RateMDs sued by doctor who claims the site violates privacy laws
A class action lawsuit in British Columbia in Canada has been given the greenlight by the Supreme Court of the province against RateMDs.com, a free website that allows the public to review doctors, clinicians and other healthcare professionals who provide services to patients.
The lawsuit, brought by Ramona Bleuler, MD, alleges RateMDs violated privacy and anti-harassment law by allowing ratings and detailed reviews of healthcare professionals to be posted without consent. In court filings, the plaintiff alleges the website does not verify the accuracy of reviews and has an arbitrary ranking system that unjustly harms the reputation of physicians.
Further, the ability of users to anonymously post and ‘like’ reviews makes it challenging for healthcare professionals to self-police and respond to claims made by RateMDs' users, the plaintiff alleges.

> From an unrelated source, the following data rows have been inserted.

/-- **Mass-fraction transfer** (the pointwise `q_C` core of the bath-level box transfer): if
`ψ ≥ 0` vanishes off `D ⊇ C` and has finite mass, `φ ≥ 0` has positive `C`-mass and `D`-mass
fraction `∫_C φ² ≥ (c/16) ∫_D φ² ` (`∫_D φ² < ⊤`), the exceptional sets `S ⊆ C`, `T` carry `φ`-mass
`≤ ε ∫_C φ²` resp. `ψ`-mass `≤ ε ∫ ψ²`, and the one-directional outside bound
`ψ(y)φ(x) ≤ e^M ψ(x)φ(y)` holds for `x ∈ C ∖ S`, `y ∈ (D ∖ C) ∖ T`, then `κ₁ ∫ ψ² ≤ ∫_C ψ²`,
`κ₁ = (1-ε)/(1 + 16e^{2M}/(c(1-ε)))` (square the bound, integrate over `(C ∖ S) × ((D ∖ C) ∖ T)`,
cancel `∫_C φ² ∈ (0, ⊤)`). [folklore] -/
theorem massFraction_core {C D S T : Set Space} {ψ φ : Space → ℝ} {c ε M : ℝ}
    (hC : MeasurableSet C) (hD : MeasurableSet D) (hCD : C ⊆ D) (hS : MeasurableSet S)
    (hSC : S ⊆ C) (hT : MeasurableSet T) (hψm : Measurable ψ) (hφm : Measurable φ)
    (hψ0 : ∀ x, 0 ≤ ψ x) (hφ0 : ∀ x, 0 ≤ φ x) (hψD : ∀ y, y ∉ D → ψ y = 0) (hc : 0 < c)
    (hε : 0 < ε) (hε1 : ε < 1) (hmAllt : ∫⁻ x, ENNReal.ofReal (ψ x) ^ 2 < ⊤)
    (hmφ0 : 0 < ∫⁻ y in C, ENNReal.ofReal (φ y) ^ 2)
    (hmφDt : ∫⁻ y in D, ENNReal.ofReal (φ y) ^ 2 < ⊤)
    (hfrac : ENNReal.ofReal (c / 16) * ∫⁻ y in D, ENNReal.ofReal (φ y) ^ 2 ≤
      ∫⁻ y in C, ENNReal.ofReal (φ y) ^ 2)
    (hSφ : ∫⁻ y in S, ENNReal.ofReal (φ y) ^ 2 ≤
      ENNReal.ofReal ε * ∫⁻ y in C, ENNReal.ofReal (φ y) ^ 2)
    (hTψ : ∫⁻ y in T, ENNReal.ofReal (ψ y) ^ 2 ≤ ENNReal.ofReal ε * ∫⁻ x, ENNReal.ofReal (ψ x) ^ 2)
    (hout : ∀ x ∈ C \ S, ∀ y ∈ (D \ C) \ T, ψ y * φ x ≤ Real.exp M * (ψ x * φ y)) :
    ENNReal.ofReal ((1 - ε) / (1 + 16 * Real.exp (2 * M) / (c * (1 - ε)))) *
        ∫⁻ x, ENNReal.ofReal (ψ x) ^ 2 ≤
      ∫⁻ x in C, ENNReal.ofReal (ψ x) ^ 2 := by
  set mAll : ℝ≥0∞ := ∫⁻ x, ENNReal.ofReal (ψ x) ^ 2 with hmAlldef
  set mC : ℝ≥0∞ := ∫⁻ x in C, ENNReal.ofReal (ψ x) ^ 2 with hmCdef
  set mφ : ℝ≥0∞ := ∫⁻ y in C, ENNReal.ofReal (φ y) ^ 2 with hmφdef
  set X : ℝ≥0∞ := ∫⁻ y in (D \ C) \ T, ENNReal.ofReal (ψ y) ^ 2 with hXdef
  have hψ2 : Measurable fun x => ENNReal.ofReal (ψ x) ^ 2 := hψm.ennreal_ofReal.pow_const 2
  have hφ2 : Measurable fun x => ENNReal.ofReal (φ x) ^ 2 := hφm.ennreal_ofReal.pow_const 2
  have hAm : MeasurableSet (C \ S) := hC.diff hS
  have hOm : MeasurableSet ((D \ C) \ T) := (hD.diff hC).diff hT
  have h1ε : 0 < 1 - ε := by linarith
  have hE2 : Real.exp (2 * M) = Real.exp M ^ 2 := by rw [two_mul, Real.exp_add, sq]
  -- the squared outside bound in `ℝ≥0∞`
  have key : ∀ x ∈ C \ S, ∀ y ∈ (D \ C) \ T,
      ENNReal.ofReal (ψ y) ^ 2 * ENNReal.ofReal (φ x) ^ 2 ≤
        ENNReal.ofReal (Real.exp (2 * M)) * (ENNReal.ofReal (ψ x) ^ 2 * ENNReal.ofReal (φ y) ^ 2) := by
    intro x hx y hy
    have h0 : 0 ≤ ψ y * φ x := mul_nonneg (hψ0 y) (hφ0 x)
    calc ENNReal.ofReal (ψ y) ^ 2 * ENNReal.ofReal (φ x) ^ 2 = ENNReal.ofReal ((ψ y * φ x) ^ 2) := by
          rw [← ENNReal.ofReal_pow (hψ0 y), ← ENNReal.ofReal_pow (hφ0 x),
            ← ENNReal.ofReal_mul (sq_nonneg _), mul_pow]
      _ ≤ ENNReal.ofReal ((Real.exp M * (ψ x * φ y)) ^ 2) :=
          ENNReal.ofReal_le_ofReal (pow_le_pow_left₀ h0 (hout x hx y hy) 2)
      _ = ENNReal.ofReal (Real.exp (2 * M)) *
            (ENNReal.ofReal (ψ x) ^ 2 * ENNReal.ofReal (φ y) ^ 2) := by
          rw [mul_pow, mul_pow, ← hE2, ENNReal.ofReal_mul (Real.exp_pos _).le,
            ENNReal.ofReal_mul (sq_nonneg _), ENNReal.ofReal_pow (hψ0 x),
            ENNReal.ofReal_pow (hφ0 y)]
  -- Tonelli over `(C ∖ S) × ((D ∖ C) ∖ T)`
  have hstep : X * ∫⁻ x in C \ S, ENNReal.ofReal (φ x) ^ 2 ≤
      ENNReal.ofReal (Real.exp (2 * M)) * (∫⁻ x in C \ S, ENNReal.ofReal (ψ x) ^ 2) *
        ∫⁻ y in (D \ C) \ T, ENNReal.ofReal (φ y) ^ 2 :=
    calc X * ∫⁻ x in C \ S, ENNReal.ofReal (φ x) ^ 2
        = ∫⁻ y in (D \ C) \ T, ∫⁻ x in C \ S,
            ENNReal.ofReal (ψ y) ^ 2 * ENNReal.ofReal (φ x) ^ 2 :=
          (lintegral_lintegral_mul hψ2.aemeasurable hφ2.aemeasurable).symm
      _ ≤ ∫⁻ y in (D \ C) \ T, ∫⁻ x in C \ S, ENNReal.ofReal (Real.exp (2 * M)) *
            (ENNReal.ofReal (ψ x) ^ 2 * ENNReal.ofReal (φ y) ^ 2) :=
          setLIntegral_mono' hOm fun y hy => setLIntegral_mono' hAm fun x hx => key x hx y hy
      _ = ∫⁻ y in (D \ C) \ T, ENNReal.ofReal (Real.exp (2 * M)) *
            (∫⁻ x in C \ S, ENNReal.ofReal (ψ x) ^ 2) * ENNReal.ofReal (φ y) ^ 2 := by
          refine lintegral_congr fun y => ?_
          rw [lintegral_const_mul _ (hψ2.mul_const _), lintegral_mul_const _ hψ2, mul_assoc]
      _ = _ := lintegral_const_mul _ hφ2
  -- the three mass bounds
  have hmφt : mφ < ⊤ := lt_of_le_of_lt (lintegral_mono_set hCD) hmφDt
  have hAφ : ENNReal.ofReal (1 - ε) * mφ ≤ ∫⁻ x in C \ S, ENNReal.ofReal (φ x) ^ 2 := by
    refine (ENNReal.add_le_add_iff_right (a := ENNReal.ofReal ε * mφ)
      (ENNReal.mul_ne_top ENNReal.ofReal_ne_top hmφt.ne)).mp ?_
    calc ENNReal.ofReal (1 - ε) * mφ + ENNReal.ofReal ε * mφ = mφ := by
          rw [← add_mul, ← ENNReal.ofReal_add h1ε.le hε.le, sub_add_cancel,
            ENNReal.ofReal_one, one_mul]
      _ = (∫⁻ y in S, ENNReal.ofReal (φ y) ^ 2) + ∫⁻ y in C \ S, ENNReal.ofReal (φ y) ^ 2 := by
          simpa only [Set.inter_eq_self_of_subset_right hSC] using
            (lintegral_inter_add_sdiff (μ := volume) (fun y => ENNReal.ofReal (φ y) ^ 2) C hS).symm
      _ ≤ (∫⁻ y in C \ S, ENNReal.ofReal (φ y) ^ 2) + ENNReal.ofReal ε * mφ := by
          rw [add_comm]; exact add_le_add le_rfl hSφ
  have hAψ : (∫⁻ x in C \ S, ENNReal.ofReal (ψ x) ^ 2) ≤ mC := lintegral_mono_set Set.sdiff_subset
  have hOφ : ENNReal.ofReal (c / 16) * ∫⁻ y in (D \ C) \ T, ENNReal.ofReal (φ y) ^ 2 ≤ mφ :=
    (mul_le_mul' le_rfl (lintegral_mono_set (Set.sdiff_subset.trans Set.sdiff_subset))).trans hfrac
  -- cancel `mφ ∈ (0, ⊤)`: `(1-ε)(c/16) X ≤ e^{2M} ∫_C ψ²`
  have hX : ENNReal.ofReal ((1 - ε) * (c / 16)) * X ≤ ENNReal.ofReal (Real.exp (2 * M)) * mC := by
    refine (ENNReal.mul_le_mul_iff_left hmφ0.ne' hmφt.ne).mp ?_
    calc ENNReal.ofReal ((1 - ε) * (c / 16)) * X * mφ
        = ENNReal.ofReal (c / 16) * (X * (ENNReal.ofReal (1 - ε) * mφ)) := by
          rw [ENNReal.ofReal_mul h1ε.le]; ring
      _ ≤ ENNReal.ofReal (c / 16) * (X * ∫⁻ x in C \ S, ENNReal.ofReal (φ x) ^ 2) :=
          mul_le_mul' le_rfl (mul_le_mul' le_rfl hAφ)
      _ ≤ ENNReal.ofReal (c / 16) * (ENNReal.ofReal (Real.exp (2 * M)) *
            (∫⁻ x in C \ S, ENNReal.ofReal (ψ x) ^ 2) *
              ∫⁻ y in (D \ C) \ T, ENNReal.ofReal (φ y) ^ 2) := mul_le_mul' le_rfl hstep
      _ = ENNReal.ofReal (Real.exp (2 * M)) * (∫⁻ x in C \ S, ENNReal.ofReal (ψ x) ^ 2) *
            (ENNReal.ofReal (c / 16) * ∫⁻ y in (D \ C) \ T, ENNReal.ofReal (φ y) ^ 2) := by
          ring
      _ ≤ ENNReal.ofReal (Real.exp (2 * M)) * mC * mφ := mul_le_mul' (mul_le_mul' le_rfl hAψ) hOφ
  -- `∫ ψ² = ∫_C ψ² + ∫_{(D∖C)∩T} ψ² + X ≤ ∫_C ψ² + ε ∫ ψ² + X`
  have hdecomp : mAll ≤ mC + X + ENNReal.ofReal ε * mAll := by
    have h1 : (∫⁻ x in D, ENNReal.ofReal (ψ x) ^ 2) = mAll := by
      refine setLIntegral_eq_of_support_subset fun x hx => ?_
      by_contra hxD
      exact hx (by simp [hψD x hxD])
    have h2 := lintegral_inter_add_sdiff (μ := volume) (fun x => ENNReal.ofReal (ψ x) ^ 2) D hC
    have h3 := lintegral_inter_add_sdiff (μ := volume) (fun x => ENNReal.ofReal (ψ x) ^ 2)
      (D \ C) hT
    have h4 : (∫⁻ x in (D \ C) ∩ T, ENNReal.ofReal (ψ x) ^ 2) ≤ ENNReal.ofReal ε * mAll :=
      (lintegral_mono_set Set.inter_subset_right).trans hTψ
    rw [Set.inter_eq_self_of_subset_right hCD, ← h3, h1] at h2
    calc mAll = mC + ((∫⁻ x in (D \ C) ∩ T, ENNReal.ofReal (ψ x) ^ 2) + X) := h2.symm
      _ ≤ mC + (ENNReal.ofReal ε * mAll + X) := add_le_add le_rfl (add_le_add h4 le_rfl)
      _ = mC + X + ENNReal.ofReal ε * mAll := by ring
  have h3ε : ENNReal.ofReal (1 - ε) * mAll ≤ mC + X := by
    refine (ENNReal.add_le_add_iff_right (a := ENNReal.ofReal ε * mAll)
      (ENNReal.mul_ne_top ENNReal.ofReal_ne_top hmAllt.ne)).mp ?_
    calc ENNReal.ofReal (1 - ε) * mAll + ENNReal.ofReal ε * mAll = mAll := by
          rw [← add_mul, ← ENNReal.ofReal_add h1ε.le hε.le, sub_add_cancel, ENNReal.ofReal_one,
            one_mul]
      _ ≤ mC + X + ENNReal.ofReal ε * mAll := hdecomp
  -- combine: `(1-ε)²(c/16) ∫ ψ² ≤ ((1-ε)(c/16) + e^{2M}) ∫_C ψ²`
  set b : ℝ := (1 - ε) * (c / 16) + Real.exp (2 * M) with hbdef
  have hb : 0 < b := by positivity
  have hfin : ENNReal.ofReal ((1 - ε) * (c / 16) * (1 - ε)) * mAll ≤ ENNReal.ofReal b * mC :=
    calc ENNReal.ofReal ((1 - ε) * (c / 16) * (1 - ε)) * mAll
        = ENNReal.ofReal ((1 - ε) * (c / 16)) * (ENNReal.ofReal (1 - ε) * mAll) := by
          rw [ENNReal.ofReal_mul (by positivity), mul_assoc]
      _ ≤ ENNReal.ofReal ((1 - ε) * (c / 16)) * (mC + X) := mul_le_mul' le_rfl h3ε
      _ = ENNReal.ofReal ((1 - ε) * (c / 16)) * mC + ENNReal.ofReal ((1 - ε) * (c / 16)) * X :=
          mul_add _ _ _
      _ ≤ ENNReal.ofReal ((1 - ε) * (c / 16)) * mC + ENNReal.ofReal (Real.exp (2 * M)) * mC :=
          add_le_add le_rfl hX
      _ = ENNReal.ofReal b * mC := by
          rw [← add_mul, hbdef, ← ENNReal.ofReal_add (by positivity) (Real.exp_pos _).le]
  have hden : 0 < 1 + 16 * Real.exp (2 * M) / (c * (1 - ε)) := by positivity
  have hκ₁ : (1 - ε) / (1 + 16 * Real.exp (2 * M) / (c * (1 - ε))) =
      b⁻¹ * ((1 - ε) * (c / 16) * (1 - ε)) := by
    rw [inv_mul_eq_div, div_eq_div_iff hden.ne' hb.ne', hbdef]
    field_simp
  calc ENNReal.ofReal ((1 - ε) / (1 + 16 * Real.exp (2 * M) / (c * (1 - ε)))) * mAll
      = ENNReal.ofReal b⁻¹ * (ENNReal.ofReal ((1 - ε) * (c / 16) * (1 - ε)) * mAll) := by
        rw [hκ₁, ENNReal.ofReal_mul (inv_nonneg.mpr hb.le), mul_assoc]
    _ ≤ ENNReal.ofReal b⁻¹ * (ENNReal.ofReal b * mC) := mul_le_mul' le_rfl hfin
    _ = mC := by
        rw [← mul_assoc, ← ENNReal.ofReal_mul (inv_nonneg.mpr hb.le), inv_mul_cancel₀ hb.ne',
          ENNReal.ofReal_one, one_mul]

RateMDs is a “for-profit commercial enterprise” and does not allow profiles or reviews to be removed by healthcare professionals even when users make fraudulent claims, Bleuler and her attorneys claim.
In a response also included in the court filings, RateMDs said public interest overrides any concerns about privacy, adding that information posted on its site must be non-personal in nature—with the exception of contact information for healthcare professionals being posted on the site, presumably to help users select a medical professional. Anyone is also able to flag posts for review, and posts that violate RateMDs' policies are subject to removal.

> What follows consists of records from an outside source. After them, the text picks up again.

/-- **`X(E/ℚ_∞)` is torsion and `μ(X) ≤ m` at a member with `μ_an ≤ m`** (`p ‖ N` odd, `E[p]`
reducible): Wuthrich Thm. 16 (`hWu`: `X` torsion, `ι(T^e·g) = ϖ·L` with `g ∈ char X = (f_E)`) and the
certificate `X2.AnalyticMuLE W p m` (a coefficient of `ϖ·L` of norm `> p^{-(m+1)}`) give
`μ(f_E) ≤ μ(T^e·g) ≤ m` — Kato's direction only. The case `m = 0` is b2b's
`X2.isTorsion_and_mu_eq_zero_of_analyticMuLE_zero`. [cite: Wuthrich2014, Thm. 16 and §5 (p. 397)]
[cite: GreenbergVatsal2000, p. 2, (2)] -/
theorem X2.isTorsion_and_mu_le_of_analyticMuLE
    (hWu : thm16_charIdeal_dvd_multiplicative_of_reducible)
    (hpar : nonempty_modularParametrizationData) (hp2 : p ≠ 2)
    (hmult : W.HasMultiplicativeReductionAtPrime p) (hred : ¬ W.HasIrreducibleModPGaloisRep p)
    {m : ℕ} (hμ : X2.AnalyticMuLE W p m) {κ : ZpExtension ℚ p} {γ : Field.absoluteGaloisGroup ℚ}
    (hκ : κ.IsCyclotomic) (hγ : κ.IsTopGenerator γ) (hγ' : IsCyclotomicVariable p γ)
    (D : W.SelmerDualData κ γ) : D.IsTorsion ∧ D.mu ≤ m := by
  haveI : NeZero (W.conductorNorm ℤ) := ⟨(W.conductorNorm_pos_holds).ne'⟩
  haveI : Module.Finite (IwasawaAlgebra p) D.X := D.module_finite_holds hγ
  obtain ⟨Dm⟩ := hpar W
  have hf : IsNewformOf W Dm.f := Dm.isNewformOf
  obtain ⟨ϖ, -, hϖ, -⟩ := Dm.exists_rat_mul_realPeriodRat_eq_plusPeriod
  obtain ⟨hX, hKns, hKs⟩ := hWu W p hp2 hmult hred hκ hγ hγ' hf D ϖ hϖ
  obtain ⟨fE, hfE⟩ := (charIdeal_isPrincipal_holds p D.X).principal
  have hchar : D.charIdeal = Ideal.span {fE} := hfE
  -- reading `μ(u · g) ≤ m` with `g = h · fE` on `fE`
  have read : ∀ (u g : IwasawaAlgebra p) (L : PowerSeries ℚ_[p]), u ≠ 0 → g ∈ D.charIdeal →
      (W.HasSplitMultiplicativeReductionAtPrime p → IsSplitMultPAdicLFunctionOf Dm.f p L) →
      (¬ W.HasSplitMultiplicativeReductionAtPrime p → IsMultPAdicLFunctionOf Dm.f p (-1) L) →
      iwasawaToPowerSeries p (u * g) = PowerSeries.C ((ϖ : ℚ) : ℚ_[p]) * L → D.mu ≤ m := by
    intro u g L hu0 hgmem hLs hLn hι
    have hgmem' : g ∈ Ideal.span {fE} := by rw [← hchar]; exact hgmem
    obtain ⟨h, hgh⟩ := Ideal.mem_span_singleton'.mp hgmem'
    obtain ⟨k', hk'⟩ := hμ Dm.f hf ϖ hϖ L hLs hLn
    have hL0 : PowerSeries.C ((ϖ : ℚ) : ℚ_[p]) * L ≠ 0 := X2.ne_zero_of_lt_norm_coeff hk'
    have hG0 : u * g ≠ 0 := by
      intro h0; apply hL0; rw [← hι, h0, map_zero]
    have hg0 : g ≠ 0 := fun h0 ↦ hG0 (by rw [h0, mul_zero])
    have hh0 : h ≠ 0 := fun h0 ↦ hg0 (by rw [← hgh, h0, zero_mul])
    have hfE0 : fE ≠ 0 := fun h0 ↦ hg0 (by rw [← hgh, h0, mul_zero])
    rw [← hι] at hk'
    have hμG : mu (u * g) ≤ m := X1.MuPart.mu_le_of_lt_norm_coeff hk'
    have h1 : mu fE ≤ mu (u * g) := by
      rw [← hgh, ← mul_assoc]
      exact (mu_le_mu_mul hfE0 (mul_ne_zero hu0 hh0)).trans_eq (by rw [mul_comm])
    rw [SelmerDualData.mu, ← X1.MuPart.mu_generator_eq_muInvariant D.X hX hfE0 hchar]
    exact h1.trans hμG
  refine ⟨hX, ?_⟩
  by_cases hsplit : W.HasSplitMultiplicativeReductionAtPrime p
  · obtain ⟨L, hL⟩ := exists_isSplitMultPAdicLFunctionOf hsplit hf
    obtain ⟨g, hgmem, hι⟩ := hKs hsplit L hL
    exact read PowerSeries.X g L PowerSeries.X_ne_zero hgmem (fun _ ↦ hL)
      (fun hns ↦ absurd hsplit hns) hι
  · obtain ⟨L, hL⟩ := exists_isMultPAdicLFunctionOf_neg_one_of_nonsplit hf hmult hsplit
    obtain ⟨g, hgmem, hι⟩ := hKns hsplit L hL
    exact read 1 g L one_ne_zero hgmem (fun hs ↦ absurd hs hsplit) (fun _ ↦ hL)
      (by rw [one_mul]; exact hι)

However, the plaintiff argues “the reviews and rankings are unverified and may not even meet the defendants’ terms of use” and “includes paid advertising from health professionals who would otherwise be restricted from ranking themselves against other health professionals,” implying a conflict of interest in the way RateMDs manages postings.
“Until recently, health professionals could pay the defendants to have bad reviews suppressed on the website,” lawyers for Bleuler added in the court filings.
RateMDs rejects the lawsuit outright, writing that the plaintiff is “attempting to shoehorn a privacy claim to stifle warranted criticism with respect to how she practices medicine.”
In justification of moving the case forward, the court wrote that flagging reviews is “insufficient” and the central issue “is not individual reviews, but the aggregation of the reviews, the matching of the reviews to individual health professionals’ basic information and comparative rankings of the health professionals based on the reviews.”
The lawsuit was granted class action status by the court, allowing other medical professionals to join in. The plaintiff—and possibly future plaintiffs—are seeking unspecified reimbursement for damages. An ultimate ruling, if the case goes to trial, will depend on how the court interprets the expectation of privacy for plaintiffs, which will be weighed against the public interest arguments of RateMDs.